All of the data below should be returned exactly.

[Collected data entries]
• • •
import Summits.ResolutionOfSingularities.ResolutionOfSingularities.Theorems.RadicialJungCleanModelsT2Giraud24OverField
import Summits.ResolutionOfSingularities.ResolutionOfSingularities.Theorems.RadicialJungCleanModelsDimTwoCleanOverField
import HarnessLib

/-!
# Route `RadicialJung`, crux `CleanModels` (stmt-15917): **`CleanModels` in dimension 2 over an
# ARBITRARY field, modulo F-75c only** (T2 / PROGRAMME-clean-dim2 closing corollary)

Line `via-clean-models` of crux `DescentPerfectToAll` (stmt-0549). OURS; AI-written, weaker than
expert review; nothing here is a statement of Hironaka's manuscript.

`cleanModels_dimTwo_of_f75c` = res-L0-w81-pv-2's transfer `cleanModels_dimTwo_of_giraud24OverField`
(`…DimTwoCleanOverField.lean`) applied to `giraud24OverField_of_f75c`
(`…T2Giraud24OverField.lean`): for every prime `p`, every field `k` of characteristic `p`
(perfect or not, `F`-finite or not), every integral separated quasi-compact `W` locally of finite
type over `k`, regular of dimension `2`, and every purely inseparable extension `L/K(W)` of degree
`p`, there is a proper birational regular model `V → W` on which `L` is CLEAN at every point —
the dimension-2 case of the crux `CleanModels`, now conditional ONLY on the published theorem
F-75c (Stacks 0BIC: embedded resolution of curves in surfaces, locus form).

## References
* J. Giraud, Bull. SMF 111 (1983), Thm. 2.4, Prop. 1.5. [Giraud1983]
* The Stacks Project, Tag 0BIC. [StacksProject]
-/

noncomputable section

set_option linter.dupNamespace false -- mandated namespace of this single-conjunct summit

open CategoryTheory AlgebraicGeometry TopologicalSpace IsLocalRing
open Literature.AlgebraicGeometry.Resolution Literature.AlgebraicGeometry.Motives

namespace Summit.ResolutionOfSingularities.ResolutionOfSingularities.Theorems.RadicialJung.CleanModels.T2

/-- **`CleanModels` for `dim W = 2` over every field of characteristic `p`, modulo F-75c**
(embedded resolution of curves in surfaces, Stacks 0BIC). [cite: Giraud1983, Thm. 2.4 and Prop. 1.5]
[cite: StacksProject, Tag 0BIC] -/
theorem cleanModels_dimTwo_of_f75c (h75c : Stacks0BIC_embeddedResolutionCurvesInSurfaces_locus.{0})
    (p : ℕ) (hp : p.Prime)
    (k : Type) [Field k] [CharP k p] (W : Scheme.{0}) [IsIntegral W]
    (f : W ⟶ Spec (.of k)) [IsSeparated f] [LocallyOfFiniteType f] [QuasiCompact f]
    (hW : Scheme.IsRegular W) (L : Type) [Field L] [Algebra W.functionField L]
    [IsPurelyInseparable W.functionField L] (hdeg : Module.finrank W.functionField L = p)
    (hdim₁ : ¬ topologicalKrullDim W ≤ 1) (hdim₂ : topologicalKrullDim W ≤ 2) :
    ∃ (V : Scheme.{0}) (π : V ⟶ W) (_ : IsIntegral V) (_ : IsDominant π),
      IsProper π ∧ IsBirational π ∧ Scheme.IsRegular V ∧ topologicalKrullDim V = 2 ∧
      (∀ v : V, (∃ (y : L) (g : W.functionField), y ∉ Set.range (algebraMap W.functionField L) ∧
        algebraMap W.functionField L g = y ^ p ∧
        ((∃ (d m : ℕ) (hmd : m ≤ d) (t : Fin d → V.presheaf.stalk v) (a : Fin m → ℕ),
            Ideal.span (Set.range t) = maximalIdeal (V.presheaf.stalk v) ∧
            ringKrullDim (V.presheaf.stalk v) = (d : WithBot ℕ∞) ∧ 0 < m ∧ (∀ i, ¬ p ∣ a i) ∧
            RatFn.functionFieldMap π g = ∏ i : Fin m,
              (algebraMap (V.presheaf.stalk v) V.functionField (t (Fin.castLE hmd i))) ^ (a i)) ∨
          (∃ u₀ : V.presheaf.stalk v, IsUnit u₀ ∧
            RatFn.functionFieldMap π g = algebraMap (V.presheaf.stalk v) V.functionField u₀ ∧
            ((∀ c : V.presheaf.stalk v, u₀ - c ^ p ∉ maximalIdeal (V.presheaf.stalk v)) ∨
              (∃ c : V.presheaf.stalk v, u₀ - c ^ p ∈ maximalIdeal (V.presheaf.stalk v) ∧
                u₀ - c ^ p ∉ maximalIdeal (V.presheaf.stalk v) ^ 2)))))) :=
  cleanModels_dimTwo_of_giraud24OverField (giraud24OverField_of_f75c h75c) p hp k W f hW L hdeg
    hdim₁ hdim₂

end Summit.ResolutionOfSingularities.ResolutionOfSingularities.Theorems.RadicialJung.CleanModels.T2

end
• • •
- FINISHED EXERCISE
import Summits.ResolutionOfSingularities.ResolutionOfSingularities.Theorems.RadicialJungCleanModelsT2Giraud24OverField
import Summits.ResolutionOfSingularities.ResolutionOfSingularities.Theorems.RadicialJungCleanModelsDimTwoCleanOverField
import HarnessLib

/-!
# Route `RadicialJung`, crux `CleanModels` (stmt-15917): **`CleanModels` in dimension 2 over an
# ARBITRARY field, modulo F-75c only** (T2 / PROGRAMME-clean-dim2 closing corollary)

Line `via-clean-models` of crux `DescentPerfectToAll` (stmt-0549). OURS; AI-written, weaker than
expert review; nothing here is a statement of Hironaka's manuscript.

`cleanModels_dimTwo_of_f75c` = res-L0-w81-pv-2's transfer `cleanModels_dimTwo_of_giraud24OverField`
(`…DimTwoCleanOverField.lean`) applied to `giraud24OverField_of_f75c`
(`…T2Giraud24OverField.lean`): for every prime `p`, every field `k` of characteristic `p`
(perfect or not, `F`-finite or not), every integral separated quasi-compact `W` locally of finite
type over `k`, regular of dimension `2`, and every purely inseparable extension `L/K(W)` of degree
`p`, there is a proper birational regular model `V → W` on which `L` is CLEAN at every point —
the dimension-2 case of the crux `CleanModels`, now conditional ONLY on the published theorem
F-75c (Stacks 0BIC: embedded resolution of curves in surfaces, locus form).

## References
* J. Giraud, Bull. SMF 111 (1983), Thm. 2.4, Prop. 1.5. [Giraud1983]
* The Stacks Project, Tag 0BIC. [StacksProject]
-/

noncomputable section

set_option linter.dupNamespace false -- mandated namespace of this single-conjunct summit

open CategoryTheory AlgebraicGeometry TopologicalSpace IsLocalRing
open Literature.AlgebraicGeometry.Resolution Literature.AlgebraicGeometry.Motives

namespace Summit.ResolutionOfSingularities.ResolutionOfSingularities.Theorems.RadicialJung.CleanModels.T2

/-- **`CleanModels` for `dim W = 2` over every field of characteristic `p`, modulo F-75c**
(embedded resolution of curves in surfaces, Stacks 0BIC). [cite: Giraud1983, Thm. 2.4 and Prop. 1.5]
[cite: StacksProject, Tag 0BIC] -/
theorem cleanModels_dimTwo_of_f75c (h75c : Stacks0BIC_embeddedResolutionCurvesInSurfaces_locus.{0})
    (p : ℕ) (hp : p.Prime)
    (k : Type) [Field k] [CharP k p] (W : Scheme.{0}) [IsIntegral W]
    (f : W ⟶ Spec (.of k)) [IsSeparated f] [LocallyOfFiniteType f] [QuasiCompact f]
    (hW : Scheme.IsRegular W) (L : Type) [Field L] [Algebra W.functionField L]
    [IsPurelyInseparable W.functionField L] (hdeg : Module.finrank W.functionField L = p)
    (hdim₁ : ¬ topologicalKrullDim W ≤ 1) (hdim₂ : topologicalKrullDim W ≤ 2) :
    ∃ (V : Scheme.{0}) (π : V ⟶ W) (_ : IsIntegral V) (_ : IsDominant π),
      IsProper π ∧ IsBirational π ∧ Scheme.IsRegular V ∧ topologicalKrullDim V = 2 ∧
      (∀ v : V, (∃ (y : L) (g : W.functionField), y ∉ Set.range (algebraMap W.functionField L) ∧
        algebraMap W.functionField L g = y ^ p ∧
        ((∃ (d m : ℕ) (hmd : m ≤ d) (t : Fin d → V.presheaf.stalk v) (a : Fin m → ℕ),
            Ideal.span (Set.range t) = maximalIdeal (V.presheaf.stalk v) ∧
            ringKrullDim (V.presheaf.stalk v) = (d : WithBot ℕ∞) ∧ 0 < m ∧ (∀ i, ¬ p ∣ a i) ∧
            RatFn.functionFieldMap π g = ∏ i : Fin m,
              (algebraMap (V.presheaf.stalk v) V.functionField (t (Fin.castLE hmd i))) ^ (a i)) ∨
          (∃ u₀ : V.presheaf.stalk v, IsUnit u₀ ∧
            RatFn.functionFieldMap π g = algebraMap (V.presheaf.stalk v) V.functionField u₀ ∧
            ((∀ c : V.presheaf.stalk v, u₀ - c ^ p ∉ maximalIdeal (V.presheaf.stalk v)) ∨
              (∃ c : V.presheaf.stalk v, u₀ - c ^ p ∈ maximalIdeal (V.presheaf.stalk v) ∧
                u₀ - c ^ p ∉ maximalIdeal (V.presheaf.stalk v) ^ 2)))))) :=
  cleanModels_dimTwo_of_giraud24OverField (giraud24OverField_of_f75c h75c) p hp k W f hW L hdeg
    hdim₁ hdim₂

end Summit.ResolutionOfSingularities.ResolutionOfSingularities.Theorems.RadicialJung.CleanModels.T2

end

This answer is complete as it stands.